The authors evaluate the RL-ET-DeePC framework on a physical soft robotic arm, comparing it against a periodic DeePC baseline. The results demonstrate a clear trade-off controlled by the penalty parameter: increasing the penalty significantly reduces the frequency of controller updates while maintaining acceptable tracking accuracy. The periodic DeePC controller serves as the high-accuracy baseline, whereas the RL-based approach effectively lowers computational burden by adapting when to re-optimize. Increasing the penalty parameter leads to a substantial decrease in the trigger rate, reducing optimization calls compared to the periodic baseline. The RL-ET-DeePC method maintains tracking accuracy comparable to the periodic DeePC controller, even with reduced update frequencies. The learned policy successfully transfers from simulation to hardware, preserving the desired accuracy-efficiency trade-off under real-world conditions.

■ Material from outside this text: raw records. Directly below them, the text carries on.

import Literature.NumberTheory.Rogawski1990.TamagawaSingularMembersFinTFCovol          -- ★ #175 S1′-fin-TF-COVOL `TamagawaSingularMembersFinTFCovol{,Closed}` — the text pinned here (weak ∀Δ frame; refuted MODEL-RELATIVELY, see below)
import Literature.NumberTheory.Rogawski1990.ArchCanonicalTransferFactor              -- ★ `archCanonicalTransferFactor L H′ μω` = print's `Δ‴_∞` as an `ArchTransferFactor`
import Literature.NumberTheory.Rogawski1990.FinExplicitTransferFactorConjLeft          -- ★ `finExplicitDelta_conj_left_all` (the `hl` binder of ★ `finExplicitCollection`)
import Literature.NumberTheory.Rogawski1990.FinExplicitTransferFactorConjRight         -- ★ `finExplicitDelta_conj_right_all` (the `hr` binder)
import HarnessLib

/-!
# [Rogawski1990 §14.5 L. 14.5.2 (b) pp. 238–239; §4.9 p. 55; Kottwitz1988 Thm. 1, Prop. 2] S1′-fin-TF-COVOL **PINNED** — letter #175 with its transfer-factor frame
# INSTANTIATED at print's own pair `(Δ‴_∞, (Δ‴_v)_v) = (archCanonicalTransferFactor L H′ μω, finExplicitCollection L H′ μω …)`

Topic `NumberTheory/Rogawski1990`; namespace `Literature.NumberTheory.Rogawski1990`.  STATEMENT FILE (definition lane): closed `def … : Prop` + their
specialisation ties (one-line instantiations, sorry-free); no instance, no notation.  Cell `pub/hodgecm-mathlib`, crux H413 = stmt-HodgeConjecture-24833,
registry socket F0HJ3a = stmt-HodgeConjecture-27456 (row 3∕5).  ORDER «#175-R» (director g36 s1830; heir LEAD F0P3a-plan (g19) T18-10 «#175-R SCOPE» (1)(a) L1;
registrar A-plan1 (g34) pen).  HONEST LABEL: HC_CM is proved only modulo the printed citations until rung 0 closes; nothing here proves a letter — the
pinned fact is a HYPOTHESIS wherever it is used.

WHY.  ★ `TamagawaSingularMembersFinTFCovol` (#175, registered as `stub_S1finTFCovol` of `Cruxes/H413/Lines/F0_U3LettersRung1.lean` ED. 32–43 :210) binds the finite
transfer-factor collection `Δ : ∀ v, LocalTransferFactor L H′ v` UNIVERSALLY inside its body, constrained only by `hCTM : CanonicalTransferMatrix … Sbad Δ mH mG` — whose
clauses see `Δ` on G-REGULAR data (local transfer existence, unit-FL off `Sbad`, a.e.-triviality, the product formula on rational regular norm pairs) — while its
κ-conjuncts read the letters at SINGULAR classes.  K2E4-r01 (g0)'s O7 VERDICT (`K2/K2E4-r01/g0/O7-VERDICT.K2E4-r01-g0.md` 9d20d85d782e07ce; U1-FALSIFIER ad7420429788ac50
§2–§5) exhibits, MODEL-RELATIVELY, a single-place phase twist of print's `Δ‴` passing every binder and violating (κ-sign): the ∀Δ letter is MISSTATED AS TYPED (weak frame,
Δ-side), class refuted-misstated-by-witness, LOSSLESSLY PINNABLE (heir LEAD T18-10 (0); desk F0P3-plan (g22) D-O7).  Print's Lemma 14.5.2 (b) ∕ Prop. 8.2.1 (b) speak of THE
factors of §4.9 — so the repaired letter is #175's text AT THAT PAIR, and the rung-0 tower consumes #175 only there (★ `F0P3Rung0OfLettersNormalised` :347–349:
`Tinf := archCanonicalTransferFactor L H μω`; `Δ` from the `hSET` frame, narrowed to `Δ‴` by the pinned consumer twin T1).

WHAT (three defs, two ties; every statement token of #175 byte-identical — this file RE-BINDS, it does not re-word):
* `TamagawaSingularMembersFinTFCovolAtDelta L H′ Tinf Δ νH νG νGi νqi νHi` — #175 AT A FRAME with the collection `Δ` HOISTED to a parameter: the body of ★
  `TamagawaSingularMembersFinTFCovol` VERBATIM minus its one binder line `(Δ : ∀ v, LocalTransferFactor L H′ v)` (now the section variable of the same name and type;
  `Sbad`, `mH`, `mG`, `hCTM`, `hACS`, `hK` stay binders, the conclusion `∃ mGs tGs, (Q-fin) ∧ (COH-fin) ∧ (C1)-fin ∧ (NORM) ∧ (T′) ∧ κ-block-TF` is untouched).
* `TamagawaSingularMembersFinTFCovolPinned L H′ μω νH νG νGi νqi νHi := …AtDelta L H′ (archCanonicalTransferFactor L H′ μω) (finExplicitCollection L H′ μω
  (finExplicitDelta_conj_left_all L H′ μω) (finExplicitDelta_conj_right_all L H′ μω)) νH νG νGi νqi νHi` — THE PINNED LETTER at a frame (`μω : HeckeCharacter L` the
  explicit datum; its unitarity ∕ restriction hypotheses live in the consumers' frames, exactly as for ★ `archCanonicalTransferFactor`).
* `TamagawaSingularMembersFinTFCovolClosedPinned` — CLOSED over all frames: ★ `TamagawaSingularMembersFinTFCovolClosed`'s binder list VERBATIM with `(Tinf : ArchTransferFactor L H′)`
  ↦ `(μω : HeckeCharacter L)` at the same position — THE REGISTRABLE CONSTANT for AGG ED. 44 row 3 (`stub_S1finTFCovolR`).
* ties `tamagawaSingularMembersFinTFCovolAtDelta_of` (∀Δ letter ⇒ letter at `Δ`: `fun hK hanis Sbad => h hK hanis Sbad Δ`), `tamagawaSingularMembersFinTFCovolPinned_of`,
  `tamagawaSingularMembersFinTFCovolClosedPinned_of_closed` (★ #175 CLOSED ⇒ pinned CLOSED) — they elaborate iff the pinned text IS the instance of #175; the converse
  direction is exactly what the O7 witness refutes, so none is stated.

## References

* [Rogawski1990] J. D. Rogawski, *Automorphic Representations of Unitary Groups in Three Variables*, Ann. of Math. Stud. 123 (1990): §14.5 Lemma 14.5.2 (b)
  pp. 238–239; §8.2 Prop. 8.2.1 (a), (b) pp. 117–118; §4.9 p. 55 (the factors `Δ‴`); §14.6 p. 242; §1.7 p. 6, p. 11; §4.3 pp. 43–44.
* [Kottwitz1988] R. E. Kottwitz, *Tamagawa numbers*, Ann. of Math. (2) 127 (1988): Thm. 1, Prop. 2.
* [LanglandsShelstad1987] R. P. Langlands, D. Shelstad, *On the definition of transfer factors*, Math. Ann. 278 (1987): §1.3–§1.4, §3–§4.
-/

noncomputable section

The authors compare reinforcement learning-based event-triggered DeePC methods including DQN, A2C, and PPO with a periodic DeePC baseline. Increasing the penalty parameter rho consistently reduces the triggering frequency and total computation time for all RL algorithms, while slightly increasing the tracking error. PPO demonstrates the most efficient performance, achieving the greatest reduction in decision time while maintaining acceptable tracking accuracy relative to the other RL methods. Increasing the penalty parameter rho results in lower triggering rates and reduced computational time for all RL algorithms. PPO achieves the lowest total decision time among the RL methods, outperforming DQN and A2C in efficiency. The periodic DeePC baseline maintains the highest triggering rate and accuracy, serving as the performance ceiling that RL methods approximate with reduced computational cost.

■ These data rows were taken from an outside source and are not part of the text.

import Literature.MathematicalPhysics.QuantumFieldTheory.Balaban1983to89.B5Hk163Decay

/-!
# `Balaban1983to89.B6Hprime2101` — the momentum multipliers of `H′_j` (2.101) and `Δ′_j` (2.107)–(2.109) of [B6] on a `d`-only complex strip, and the exponential decay of their lattice / torus kernels (cell node B6-HPRIME-2101, census rows p. 241 BA G-B6-06, (2.107)–(2.109) p. 242)

T. Bałaban, *Propagators and renormalization transformations for lattice gauge theories. II*, Commun. Math.
Phys. **96**, 223–250 (1984) [`Balaban1984PropagatorsII`, cell paper B6].  PRINTED TEXT (LOCATIONS only; the
renders `…1984-cmp96-propagators-rt-II-p019-x2.png` (p. 241) and `…-p020-x2.png` (p. 242) were read AS IMAGES by the
author of this file):

* p. 241 [PDF 19], (2.101)–(2.102) and the sentence certified here, verbatim: «We may assume also that λ is orthogonal
  to constant functions because a constant component of λ does not influence the gauge transformation defined by ∂λ,
  hence  λ = Δ⁻²Q′_j*(Q′_jΔ⁻²Q′_j*)⁻¹μ,  μ = Q′_jλ. (2.101) … It is easy to see that it defines an operator which is
  connected with the integral  Z′_j⁻¹ ∫dλ′ δ(Q′_jλ′ − μ) e^{−½‖Δλ′‖²} (2.102) in the same way as the operator H_k was
  connected with the integral (1.47). It gives a solution of the variational problem inf_{λ′ : Q′_jλ′ = μ} ½‖Δλ′‖².
  Let us denote the operator in (2.101) by H′_j, so λ = H′_jμ. From the momentum representation of (2.101) we may get
  easily that H′_j is a bounded operator with an exponential decay, the bound and decay rate depending on d only.»
  and, same page, «where the equality Q′_jλ = Q′_jH′_jμ = μ was used.»
* p. 242 [PDF 20], (2.107)–(2.109), verbatim: «and the operator Δ′_j was defined by the second equality,
  Δ′_j = H′_j*Δ²H′_j. (2.107) In momentum representation on the unit lattice the operator Δ′_j is represented as the
  multiplication operator by the function  Δ′_j(p′) = Δ₀²(p′)(Σ_l |u_j(p′+l)|²Δ₀²(p′)/Δ²(p′+l))⁻¹. (2.108) From this we
  get an exponential decay of Δ′_j(y − y′) and the bound  c₀‖Δ₀ω‖² ≦ ⟨ω, Δ′_jω⟩ ≦ c₁‖Δ₀ω‖² ≦ γ₁‖ω‖². (2.109)»
* the METHOD, printed in paper I of the series (T. Bałaban, CMP **95** (1984) 17–40 [`Balaban1984PropagatorsI`], p. 38
  [PDF 22]), verbatim: «They follow from the representation P = G′Q′*(Q′G′²Q′*)⁻¹Q′G′, from Lemma 2.4 of [2], and the
  representation (1.45) and the analyticity method of proving an exponential decay (see the proof of Lemma 2.4 in
  [2]).»; and the same scalar operator printed in paper I, p. 24 (1.38): «R = I − Δ⁻¹Q′_k*(Q′_kΔ⁻²Q′_k*)⁻¹Q′_kΔ⁻¹»,
  p. 28 (1.60): «… + [∂Δ⁻²Q′_k*(Q′_kΔ⁻²Q′_k*)⁻¹ − …]».

WHAT [B6] DOES NOT PRINT: the momentum representation of (2.101) itself, the strip, the constants and the decay rate
behind «the bound and decay rate depending on d only», and the constants `c₀, c₁, γ₁` of (2.109).  In the tree this is
the LOCATED RESIDUAL (c) of GAPS G-B6-05a named in `…Balaban1983to89.B6FromB4` («the j-uniform analyticity strip behind
the decay of Δ′_j (2.108) and of H′_j (2.132): untouched») and the hypothesis shape `…B6Elimination.KernelDecay` at
step (S2).  ABSOLUTE RULE of the cell: nothing printed enters as a hypothesis; every `[cite: …]` tag below is a TEXT
LOCATION; every statement is PROVED here (`[folklore]`: our construction in the style of the p. 38 method), 0 sorry.

## Dictionary (ours; `ξ = L^{−j} = 1/n`, unit blocks, all of paper I's b05-cell symbols at `m² = 0`)

`Δ(p′+l) = B4Strip.DeltaXi n 0 (shift n k p′)` (`l = 2πk`, `k ∈ {0,…,n−1}^d`; the FINE Laplacian — [B6]'s `Δ`),
`Δ₀(p′) = B4Strip.Delta1 0 p′` ([B6]'s UNIT-lattice Laplacian `Δ₀`), `|u_j(p′+l)|² = B4Strip.U n k p′`,
`ū_j(p′+l)` continued `= B5Hk163Strip.uCbar n k p′`, `ρ_l = Δ(p′)/Δ(p′+l) = B5Hk163Strip.rho`,
`𝒩(p′) = |u(p′)|² + Δ(p′)²·Σ_{l≠0}|u(p′+l)|²/Δ²(p′+l) = B5Strip145.Ncal` (zero-free on `Strip d κ`, `κ ≤ κ_N(d)`:
`B5Hk163Strip.Ncal_lower`), `Σ_l |u(p′+l)|²/Δ²(p′+l) = B5Strip145Analytic.Yfac` — so that the bracket of (2.108) is
LITERALLY the first sum of paper I's (1.45) (`B5Strip145.m145`).  KEY OBSERVATION: in momentum space (2.101) reads,
alias by alias, `λ̃(p′+l) = ū(p′+l)Δ(p′+l)⁻² · (Σ_{l″}|u(p′+l″)|²Δ(p′+l″)⁻²)⁻¹ · μ̃(p′)` (`hPrinted`), whose `l = 0`
factor `Δ(p′)⁻²` and whose bracket both blow up at `p′ = 0` and on the complex zero-cone of `Δ(p′)`
(`B4Strip.printed_factor_has_poles`); multiplying numerator and denominator by `Δ(p′)²` gives the REGROUPED form
`h′_l(p′) = ū(p′+l)·ρ_l(p′)²/𝒩(p′)` (`hP`) whose only denominators are `𝒩` and the shifted `Δ(p′+l)`, `l ≠ 0` — all
zero-free on the strip — and likewise `Δ′_j(p′) = Δ(p′)²/𝒩(p′)` (`dP`) for (2.108).

## Content (sorry-free)

* §1 `hP`, `dP`, the literal printed forms `hPrinted` / `dPrinted` and the identifications off `Δ(p′) = 0`
  (`hP_eq_printed`, `dP_eq_printed`, `dP_eq_inv_Yfac` — (2.107) `= (Q′Δ⁻²Q′*)⁻¹`); the symbol identities behind
  «Q′_jH′_jμ = μ» (`sum_U_mul_rho_sq`, `sum_U_mul_rho_sq_div`; real form `sum_uSym_mul_hP` with paper I's `uSym`) and
  behind (2.107) `H′*Δ²H′ = Δ′` (`symbol_2107`); the values at `p′ = 0` (`hP_zero_*`, `dP_zero`).
* §2 on `Strip d κ`, `0 ≤ κ ≤ κ_N(d)` (`B5Hk163Strip.kappaN`, depends on `d` only), for EVERY `n ≥ 1` and every alias:
  `𝒩 ≠ 0`; the PRODUCT-DECAYING bound `‖h′_l‖ ≤ c_H(d)·Π_ν (12/ω_n(l_ν))ω_n(l_ν)^{−2/d}` (`norm_hP_le_decay`, from
  `B5Hk163Alias.norm_uCbar_le_prod` / `norm_rho_le_prod`) and the `n`-UNIFORM alias sum `Σ_l ‖h′_l(p′)‖ ≤ S_H(d)`
  (`sum_norm_hP_le`, `B5Hk163Alias.sum_prod_decay_le`), hence `Σ_l ‖h′_l‖² ≤ S_H(d)²` (`sum_normSq_hP_le`,
  `sum_normSq_hP_le_real`: the symbol of `H′*H′`, i.e. «H′_j is a bounded operator» at symbol level, every real
  momentum); `‖Δ′(p′)‖ ≤ M_Δ′(d)` (`norm_dP_le`); holomorphy;
  and the ALIAS RE-INDEXING COVARIANCE across the strip sides `h′_l(p′+2πe_ν) = h′_{σ_ν l}(p′)`, `Δ′(p′+2πe_ν) = Δ′(p′)`
  (`hP_tr`, `dP_tr`; from `B5Hk163Alias.uCbar_tr` / `rho_tr_mul`, `B5Strip145Analytic.Ncal_tr`).
* §3 the fine-offset multipliers `G′_a(p′) = Σ_l e^{i(p′+l)·ηa} h′_l(p′)` (`GH`, phase `B5Hk163Decay.phase163` BY
  NAME), `stripRegular_GH` and `stripRegular_dP` (`B4ContourShift.StripRegular`, dimension `d+1`, constants `d`-only,
  every `n ≥ 1`, every fine offset `a`), and BY NAME of the b04 engine: `latticeKernel_GH_decay`,
  `torusKernel_GH_decay` («H′_j … with an exponential decay, the bound and decay rate depending on d only»),
  `latticeKernel_dP_decay`, `torusKernel_dP_decay` («an exponential decay of Δ′_j(y − y′)»), and the ENTRYWISE forms
  `kernelDecay_GH` and `kernelDecay_dP` — `|Re K(y − y′)| ≤ M_Δ′ e^{−κ_N·dist(y,y′)}` on `ℤ^{d+1}`, i.e.
  `B6Elimination.KernelDecay Λ Δ M_Δ′ κ_N` for the matrix `Δ p q := Re K(p − q)` of every region `Λ` (that module is not
  imported; the shape is identical).
* §4 the real-momentum content of (2.109): with the tree's comparisons `Δ₀ ≤ Δ ≤ (π²/4)Δ₀` on the Brillouin zone
  (`B5Prop11Leaves.Delta1r_le_DeltaXir` / `DeltaXir_le_Delta1r`, BY NAME), the real symbol `dPr = Δ²/𝒩` (`dP_ofReal`) and
  `c₀(d)·Δ₀(s)² ≤ Δ′(s) ≤ c₁(d)·Δ₀(s)² ≤ γ₁(d)` for every `s ∈ [−π,π]^d`, every `n ≥ 1` (`bound_2109`; inputs
  `B5Strip145.Ncalr_ge`, `B5Strip145Leaves.norm_Ncal_le`).

## Honest scope

(i) The Plancherel / Fourier-inversion bookkeeping identifying `latticeKernel (GH n a) (y′ − y)` with «the kernel of
`H′_j` from the unit point `y` to the fine point `y′ + ηa`» and `⟨ω, Δ′_jω⟩ = ∫|ω̃|²Δ′_j` for TYPED operators on
`ℓ²(T_ξ)`, `ℓ²(T₁)` is left to the consumer, exactly as in `B5Hk163Decay` (its §4 `exp_fine_phase_split` is the
dictionary); the restriction «μ orthogonal to constant functions» is the exclusion of `p′ = 0`, where our regrouped
symbols take the limiting values `h′_0(0) = 1`, `h′_l(0) = 0` (`l ≠ 0`), `Δ′(0) = 0` (§1).  (ii) (2.110)
(`γ₀ = γ₀(d, L)`, the block Poincaré inequality) and the covariance `C′^{(j)}_Λ` are NOT touched (tree:
`B6Elimination`, `B6FromB4`).  (iii) The variational characterisation (2.102) is not re-typed (finite-dimensional
algebra; cf. `B5Hk103Minimizer` for paper I's `H_k`).  (iv) Constants (`cHP`, `SHP`, `MdP`, `κ_N`, `c0_2109`, `c1_2109`,
`gamma1_2109`) are crude, ours, `d`-only — never Bałaban's; `n ≥ 1` arbitrary (not only `n = L^j`).  Value = kernel
certificate of a located, asserted step; NOT summit progress, NOT continuum, NOT Clay.
-/

open scoped BigOperators Real ComplexConjugate
open Finset Complex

The experiments evaluate a reinforcement learning-based event-triggered DeePC framework on a physical soft robotic arm, benchmarking it against a periodic DeePC baseline to assess computational efficiency and tracking performance. By adjusting a penalty parameter, the study demonstrates that the RL approach successfully balances reduced optimization frequency with maintained tracking accuracy, effectively lowering computational demands without compromising control quality. Among the tested algorithms, PPO proves most efficient, while the entire framework validates a robust simulation-to-hardware transfer that preserves the desired accuracy-efficiency trade-off under real-world conditions.